import Mathlib.Data.Matrix.Basic
import Mathlib.Algebra.Field.ZMod
import Mathlib.Data.Fintype.BigOperators
import Mathlib.Algebra.Order.BigOperators.Group.Finset
import Mathlib.Algebra.BigOperators.Ring.Finset
import Mathlib.Tactic.Linarith
import Mathlib.Tactic.Positivity
import Mathlib.Tactic.Ring
import Summits.PneNP.PneNP.Theorems.PermanentDescentCollapseMakesPermanentEasyIslandDefs
import HarnessLib

/-!
# Route PermanentDescent, crux `CollapseMakesPermanentEasy` (stmt-PneNP-16142), line `Sketch` — `stub_hitting`

Registered stub `stub_hitting` of the skeleton `Cruxes/CollapseMakesPermanentEasy/Lines/Sketch.lean`
(idea `errorless-islands`): the HITTING DIRECTIONS of the erasure random self-reduction of the
permanent, made non-uniform. If `S ⊆ 𝔽_p^{n×n}` has density `≥ 4(n+1)/p` (`4(n+1)·p^{n·n} ≤ p·#S`)
then there is a list of `≤ p²n²` advice directions `D` such that through EVERY matrix `M` some
listed line `c ↦ M + c•D` meets `S` in at least `n + 1` nonzero parameters `c`.

Proof (pure finite counting; no probability library, no reals).
* Averaging (`sum_card_line_eq`): for fixed `M`, `∑_D #{c ≠ 0 | M + c•D ∈ S} = (p-1)·#S`, because
  for `c ≠ 0` the map `D ↦ M + c•D` is a bijection of the matrix space (`card_filter_line_eq`).
* Reverse Markov (`card_lt_threshold_le`, bookkeeping `averaging_arith`): each term is `≤ p - 1`,
  and `≤ n` on the BAD directions (those below the threshold `n + 1`); with the density hypothesis
  this gives `p · #bad(M) ≤ (p-1) · p^{n·n}` for every `M`.
* Repetition + union bound (`exists_tuple_hitting`): among the `(p^{n·n})^m` tuples of `m = p²n²`
  directions, those bad for a fixed `M` in every coordinate number `#bad(M)^m`, so
  `p^m · #(tuples bad for some M) ≤ p^{n·n} · ((p-1)·p^{n·n})^m < p^m · (p^{n·n})^m` by the numeric
  fact `p^{n·n}·(p-1)^{p²n²} < p^{p²n²}` (`key_numeric`, from `2(p-1)^p ≤ p^p` and `p < 2^p`);
  hence some tuple has, for every `M`, a coordinate outside `bad(M)`.
The hypothesis `n ^ 3 < p` of the registered signature is not needed and not used.
-/

set_option linter.dupNamespace false

namespace Summit.PneNP.PneNP.Theorems.PermIsland

/-! ## Numeric facts -/

/-- Two terms of the binomial expansion: `a^{j+1} + (j+1)·a^j ≤ (a+1)^{j+1}`. [folklore] -/
private theorem pow_add_mul_pow_le (a : ℕ) :
    ∀ j : ℕ, a ^ (j + 1) + (j + 1) * a ^ j ≤ (a + 1) ^ (j + 1)
  | 0 => by simp
  | j + 1 => by
    have ih := pow_add_mul_pow_le a j
    calc a ^ (j + 1 + 1) + (j + 1 + 1) * a ^ (j + 1)
        ≤ (a ^ (j + 1) + (j + 1) * a ^ j) * (a + 1) := by
          rw [pow_succ, pow_succ]
          nlinarith [Nat.zero_le (a ^ j), Nat.zero_le a, Nat.zero_le ((j + 1) * a ^ j)]
      _ ≤ (a + 1) ^ (j + 1) * (a + 1) := Nat.mul_le_mul_right _ ih
      _ = (a + 1) ^ (j + 1 + 1) := (pow_succ _ _).symm

/-- `2·q^{q+1} ≤ (q+1)^{q+1}`, i.e. `(1 - 1/p)^p ≤ 1/2` for `p = q + 1`. [folklore] -/
private theorem two_mul_pow_le (q : ℕ) : 2 * q ^ (q + 1) ≤ (q + 1) ^ (q + 1) := by
  have h := pow_add_mul_pow_le q q
  have h2 : q ^ (q + 1) ≤ (q + 1) * q ^ q := by
    rw [pow_succ]
    nlinarith [Nat.zero_le (q ^ q)]
  omega

/-- The numeric fact of the union bound: `p^{n·n} · (p-1)^{p²n²} < p^{p²n²}` for `p ≥ 2`, `n ≥ 1`
(from `2(p-1)^p ≤ p^p` and `p^{n·n} < 2^{p·n·n}`). [folklore] -/
private theorem key_numeric {p n : ℕ} (hp : 2 ≤ p) (hn : 0 < n) :
    p ^ (n * n) * (p - 1) ^ (p ^ 2 * n ^ 2) < p ^ (p ^ 2 * n ^ 2) := by
  obtain ⟨q, rfl⟩ : ∃ q, p = q + 1 := ⟨p - 1, by omega⟩
  have hq : 0 < q := by omega
  rw [Nat.add_sub_cancel]
  have hm : (q + 1) ^ 2 * n ^ 2 = (q + 1) * ((q + 1) * (n * n)) := by ring
  rw [hm, pow_mul q (q + 1), pow_mul (q + 1) (q + 1)]
  have h1 : (q + 1) ^ (n * n) < 2 ^ ((q + 1) * (n * n)) := by
    rw [pow_mul (2 : ℕ) (q + 1) (n * n)]
    exact Nat.pow_lt_pow_left Nat.lt_two_pow_self (Nat.mul_pos hn hn).ne'
  have h2 : 2 ^ ((q + 1) * (n * n)) * (q ^ (q + 1)) ^ ((q + 1) * (n * n)) ≤
      ((q + 1) ^ (q + 1)) ^ ((q + 1) * (n * n)) := by
    rw [← mul_pow]
    exact Nat.pow_le_pow_left (two_mul_pow_le q) _
  have h3 : 0 < (q ^ (q + 1)) ^ ((q + 1) * (n * n)) := pow_pos (pow_pos hq _) _
  calc (q + 1) ^ (n * n) * (q ^ (q + 1)) ^ ((q + 1) * (n * n))
      < 2 ^ ((q + 1) * (n * n)) * (q ^ (q + 1)) ^ ((q + 1) * (n * n)) :=
        Nat.mul_lt_mul_of_pos_right h1 h3
    _ ≤ ((q + 1) ^ (q + 1)) ^ ((q + 1) * (n * n)) := h2

/-- The linear bookkeeping of the averaging step: from `(p-1)·s ≤ (p-1)·g + n·b` and
`4(n+1)(g+b) ≤ p·s` conclude `p·b ≤ (p-1)(g+b)`. [folklore] -/
private theorem averaging_arith {p n g b s : ℕ} (hp : 2 ≤ p)
    (hsum : (p - 1) * s ≤ g * (p - 1) + b * n) (hS : 4 * (n + 1) * (g + b) ≤ p * s) :
    p * b ≤ (p - 1) * (g + b) := by
  obtain ⟨q, rfl⟩ : ∃ q, p = q + 1 := ⟨p - 1, by omega⟩
  rw [Nat.add_sub_cancel] at hsum ⊢
  have h2s : (q + 1) * s ≤ 2 * q * s := Nat.mul_le_mul_right s (by omega)
  nlinarith [hsum, hS, h2s, Nat.zero_le (n * b), Nat.zero_le (n * g), Nat.zero_le (q * g)]

/-! ## Counting lemmas -/

/-- Reverse Markov for the averaging step: if `X : V → ℕ` has `∑ X = (p-1)·s`, `X ≤ p - 1`
pointwise and `4(n+1)·#V ≤ p·s`, then the points of `V` below the threshold `n + 1` form at most
a `(1 - 1/p)` fraction of `V`. [folklore] -/
private theorem card_lt_threshold_le {V : Type*} [Fintype V] {p n s : ℕ} (hp : 2 ≤ p)
    (X : V → ℕ) (hsum : ∑ D, X D = (p - 1) * s) (hle : ∀ D, X D ≤ p - 1)
    (hS : 4 * (n + 1) * Fintype.card V ≤ p * s) :
    p * (Finset.univ.filter fun D => ¬n + 1 ≤ X D).card ≤ (p - 1) * Fintype.card V := by
  have hsplit := Finset.card_filter_add_card_filter_not (s := (Finset.univ : Finset V))
    (fun D => n + 1 ≤ X D)
  rw [Finset.card_univ] at hsplit
  have h1 : ∑ D ∈ Finset.univ.filter (fun D => n + 1 ≤ X D), X D ≤
      (Finset.univ.filter fun D => n + 1 ≤ X D).card * (p - 1) :=
    (Finset.sum_le_card_nsmul (Finset.univ.filter fun D => n + 1 ≤ X D) X (p - 1)
      fun D _ => hle D).trans (by rw [smul_eq_mul])
  have h2 : ∑ D ∈ Finset.univ.filter (fun D => ¬n + 1 ≤ X D), X D ≤
      (Finset.univ.filter fun D => ¬n + 1 ≤ X D).card * n :=
    (Finset.sum_le_card_nsmul (Finset.univ.filter fun D => ¬n + 1 ≤ X D) X n fun D hD => by
      have := (Finset.mem_filter.1 hD).2
      omega).trans (by rw [smul_eq_mul])
  have hsum' : (p - 1) * s ≤ (Finset.univ.filter fun D => n + 1 ≤ X D).card * (p - 1) +
      (Finset.univ.filter fun D => ¬n + 1 ≤ X D).card * n := by
    rw [← hsum, ← Finset.sum_filter_add_sum_filter_not Finset.univ (fun D => n + 1 ≤ X D) X]
    exact add_le_add h1 h2
  rw [← hsplit] at hS ⊢
  exact averaging_arith hp hsum' hS

/-- Independent repetition + union bound: if every `bad M` has density `≤ 1 - 1/p` in `V` and
`#V · (p-1)^m < p^m`, then some `m`-tuple of points of `V` has, for every `M`, a coordinate outside
`bad M` (the tuples lying in `bad M` coordinatewise number `#(bad M)^m`; sum over `M`). [folklore] -/
private theorem exists_tuple_hitting {V : Type*} [Fintype V] [DecidableEq V] [Nonempty V]
    {p m : ℕ} (bad : V → Finset V) (hbad : ∀ M, p * (bad M).card ≤ (p - 1) * Fintype.card V)
    (hnum : Fintype.card V * (p - 1) ^ m < p ^ m) :
    ∃ t : Fin m → V, ∀ M, ∃ i, t i ∉ bad M := by
  by_contra hcon
  have hcov : (Finset.univ : Finset (Fin m → V)) ⊆
      Finset.univ.biUnion fun M => Fintype.piFinset fun _ : Fin m => bad M := by
    intro t _
    rw [Finset.mem_biUnion]
    by_contra ht
    refine hcon ⟨t, fun M => ?_⟩
    by_contra hM
    refine ht ⟨M, Finset.mem_univ _, Fintype.mem_piFinset.2 fun i => ?_⟩
    by_contra hi
    exact hM ⟨i, hi⟩
  have hcard := (Finset.card_le_card hcov).trans Finset.card_biUnion_le
  rw [Finset.card_univ, Fintype.card_pi_const] at hcard
  simp only [Fintype.card_piFinset_const] at hcard
  have h1 : p ^ m * Fintype.card V ^ m ≤ Fintype.card V * ((p - 1) * Fintype.card V) ^ m :=
    calc p ^ m * Fintype.card V ^ m
        ≤ p ^ m * ∑ M, (bad M).card ^ m := Nat.mul_le_mul_left _ hcard
      _ = ∑ M, (p * (bad M).card) ^ m := by
          rw [Finset.mul_sum]
          simp only [mul_pow]
      _ ≤ ∑ _M : V, ((p - 1) * Fintype.card V) ^ m :=
          Finset.sum_le_sum fun M _ => Nat.pow_le_pow_left (hbad M) m
      _ = Fintype.card V * ((p - 1) * Fintype.card V) ^ m := by
          rw [Finset.sum_const, Finset.card_univ, smul_eq_mul]
  have h3 : Fintype.card V * ((p - 1) * Fintype.card V) ^ m < p ^ m * Fintype.card V ^ m := by
    rw [mul_pow, ← mul_assoc]
    exact Nat.mul_lt_mul_of_pos_right hnum (pow_pos Fintype.card_pos _)
  exact absurd (h1.trans_lt h3) (lt_irrefl _)

/-! ## The matrix space over `ZMod p` -/

/-- The number of `n × n` matrices over `ZMod p` is `p ^ (n·n)`. [folklore] -/
private theorem card_matrix (p n : ℕ) [Fact p.Prime] :
    Fintype.card (Matrix (Fin n) (Fin n) (ZMod p)) = p ^ (n * n) :=
  calc Fintype.card (Matrix (Fin n) (Fin n) (ZMod p)) = Fintype.card (Fin n → Fin n → ZMod p) := rfl
    _ = p ^ (n * n) := by
        rw [Fintype.card_pi_const, Fintype.card_pi_const, ZMod.card, ← pow_mul]

/-- `ZMod p` has `p - 1` nonzero elements. [folklore] -/
private theorem card_univ_filter_ne_zero (p : ℕ) [Fact p.Prime] :
    (Finset.univ.filter fun c : ZMod p => c ≠ 0).card = p - 1 := by
  rw [Finset.filter_ne', Finset.card_erase_of_mem (Finset.mem_univ _), Finset.card_univ, ZMod.card]

/-- For `c ≠ 0` the map `D ↦ M + c • D` is a bijection of the matrix space (inverse
`E ↦ c⁻¹ • (E - M)`), so the directions `D` with `M + c • D ∈ S` are as many as the points of `S`.
[folklore] -/
private theorem card_filter_line_eq (p n : ℕ) [Fact p.Prime]
    (S : Finset (Matrix (Fin n) (Fin n) (ZMod p))) (M : Matrix (Fin n) (Fin n) (ZMod p))
    {c : ZMod p} (hc : c ≠ 0) :
    (Finset.univ.filter fun D : Matrix (Fin n) (Fin n) (ZMod p) => M + c • D ∈ S).card = S.card := by
  refine Finset.card_nbij' (fun D => M + c • D) (fun E => c⁻¹ • (E - M)) ?_ ?_ ?_ ?_
  · intro D hD
    simpa using hD
  · intro E hE
    have hE' : E ∈ S := by simpa using hE
    simp [hc, hE']
  · intro D _
    simp [hc]
  · intro E _
    simp [hc]

/-- Averaging identity: summing over all directions `D` the number of nonzero parameters `c` with
`M + c • D ∈ S` counts every pair `(c, E)` with `c ≠ 0`, `E ∈ S` exactly once, so the total is
`(p - 1) · #S`. [folklore] -/
private theorem sum_card_line_eq (p n : ℕ) [Fact p.Prime]
    (S : Finset (Matrix (Fin n) (Fin n) (ZMod p))) (M : Matrix (Fin n) (Fin n) (ZMod p)) :
    ∑ D : Matrix (Fin n) (Fin n) (ZMod p),
        (Finset.univ.filter fun c : ZMod p => c ≠ 0 ∧ M + c • D ∈ S).card = (p - 1) * S.card := by
  have hsplit : ∀ D : Matrix (Fin n) (Fin n) (ZMod p),
      (Finset.univ.filter fun c : ZMod p => c ≠ 0 ∧ M + c • D ∈ S).card =
        ∑ c ∈ Finset.univ.filter (fun c : ZMod p => c ≠ 0), if M + c • D ∈ S then 1 else 0 := by
    intro D
    rw [Finset.card_filter, Finset.sum_filter]
    refine Finset.sum_congr rfl fun c _ => ?_
    by_cases hc : c = 0 <;> simp [hc]
  calc ∑ D : Matrix (Fin n) (Fin n) (ZMod p),
        (Finset.univ.filter fun c : ZMod p => c ≠ 0 ∧ M + c • D ∈ S).card
      = ∑ D : Matrix (Fin n) (Fin n) (ZMod p), ∑ c ∈ Finset.univ.filter (fun c : ZMod p => c ≠ 0),
          (if M + c • D ∈ S then 1 else 0) := Finset.sum_congr rfl fun D _ => hsplit D
    _ = ∑ c ∈ Finset.univ.filter (fun c : ZMod p => c ≠ 0), ∑ D : Matrix (Fin n) (Fin n) (ZMod p),
          (if M + c • D ∈ S then 1 else 0) := Finset.sum_comm
    _ = ∑ c ∈ Finset.univ.filter (fun c : ZMod p => c ≠ 0), S.card := by
        refine Finset.sum_congr rfl fun c hc => ?_
        simp only [Finset.sum_boole, Nat.cast_id]
        exact card_filter_line_eq p n S M (Finset.mem_filter.1 hc).2
    _ = (p - 1) * S.card := by rw [Finset.sum_const, smul_eq_mul, card_univ_filter_ne_zero]

/-! ## The stub -/

/-- **Stub H of line `Sketch` (hitting directions; combinatorics).** If a set `S` of `n × n`
matrices over `𝔽_p` has density `≥ 4(n+1)/p` (`4(n+1)·p^{n·n} ≤ p·#S`), then there is a list of at
most `p²n²` advice directions `D` such that through EVERY matrix `M` some listed line `M + c•D` meets
`S` in at least `n + 1` nonzero parameters `c`. Averaging over `D` (for fixed `M` a `≥ 1/p` fraction
of the directions is good) + independent repetition of `p²n²` directions + a union bound over the
`p^{n·n}` targets; the non-uniform form of the line-sampling step of Lipton's random self-reduction
of the permanent. [cite: AroraBarakCC2009, §8.6.2] -/
theorem stub_hitting :
    ∀ (p n : ℕ) [Fact p.Prime] (S : Finset (Matrix (Fin n) (Fin n) (ZMod p))),
      2 ≤ n → n ^ 3 < p → 4 * (n + 1) * p ^ (n * n) ≤ p * S.card →
      ∃ dirs : List (Matrix (Fin n) (Fin n) (ZMod p)), dirs.length ≤ p ^ 2 * n ^ 2 ∧
        ∀ M : Matrix (Fin n) (Fin n) (ZMod p), ∃ D ∈ dirs,
          n + 1 ≤ (Finset.univ.filter fun c : ZMod p => c ≠ 0 ∧ M + c • D ∈ S).card := by
  intro p n _ S hn _ hS
  have hp : 2 ≤ p := (Fact.out : p.Prime).two_le
  have hN : Fintype.card (Matrix (Fin n) (Fin n) (ZMod p)) = p ^ (n * n) := card_matrix p n
  -- Step 1 (averaging, reverse Markov): for every target `M`, `p · #bad(M) ≤ (p-1) · p^{n·n}`.
  have hbad : ∀ M : Matrix (Fin n) (Fin n) (ZMod p),
      p * (Finset.univ.filter fun D : Matrix (Fin n) (Fin n) (ZMod p) =>
        ¬n + 1 ≤ (Finset.univ.filter fun c : ZMod p => c ≠ 0 ∧ M + c • D ∈ S).card).card ≤
        (p - 1) * Fintype.card (Matrix (Fin n) (Fin n) (ZMod p)) := by
    intro M
    have hle : ∀ D : Matrix (Fin n) (Fin n) (ZMod p),
        (Finset.univ.filter fun c : ZMod p => c ≠ 0 ∧ M + c • D ∈ S).card ≤ p - 1 := fun D =>
      calc (Finset.univ.filter fun c : ZMod p => c ≠ 0 ∧ M + c • D ∈ S).card
          ≤ (Finset.univ.filter fun c : ZMod p => c ≠ 0).card :=
            Finset.card_le_card fun c hc => by
              rw [Finset.mem_filter] at hc ⊢
              exact ⟨hc.1, hc.2.1⟩
        _ = p - 1 := card_univ_filter_ne_zero p
    exact card_lt_threshold_le hp
      (fun D => (Finset.univ.filter fun c : ZMod p => c ≠ 0 ∧ M + c • D ∈ S).card)
      (sum_card_line_eq p n S M) hle (by rw [hN]; exact hS)
  -- Step 2 (repetition + union bound): a tuple of `p²n²` directions good for every target.
  obtain ⟨t, ht⟩ := exists_tuple_hitting (m := p ^ 2 * n ^ 2)
    (fun M : Matrix (Fin n) (Fin n) (ZMod p) =>
      Finset.univ.filter fun D : Matrix (Fin n) (Fin n) (ZMod p) =>
        ¬n + 1 ≤ (Finset.univ.filter fun c : ZMod p => c ≠ 0 ∧ M + c • D ∈ S).card)
    hbad (by rw [hN]; exact key_numeric hp (by omega))
  refine ⟨List.ofFn t, by rw [List.length_ofFn], fun M => ?_⟩
  obtain ⟨i, hi⟩ := ht M
  refine ⟨t i, List.mem_ofFn.2 ⟨i, rfl⟩, ?_⟩
  by_contra h
  exact hi (Finset.mem_filter.2 ⟨Finset.mem_univ _, h⟩)

end Summit.PneNP.PneNP.Theorems.PermIsland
......
**Required action**
Output the material above exactly, but only from the line that carries "S).card = S.card := by" through the line that carries "have hE' : E ∈ S := by simpa using hE".

**Solution to the problem**
    (Finset.univ.filter fun D : Matrix (Fin n) (Fin n) (ZMod p) => M + c • D ∈ S).card = S.card := by
  refine Finset.card_nbij' (fun D => M + c • D) (fun E => c⁻¹ • (E - M)) ?_ ?_ ?_ ?_
  · intro D hD
    simpa using hD
  · intro E hE
    have hE' : E ∈ S := by simpa using hE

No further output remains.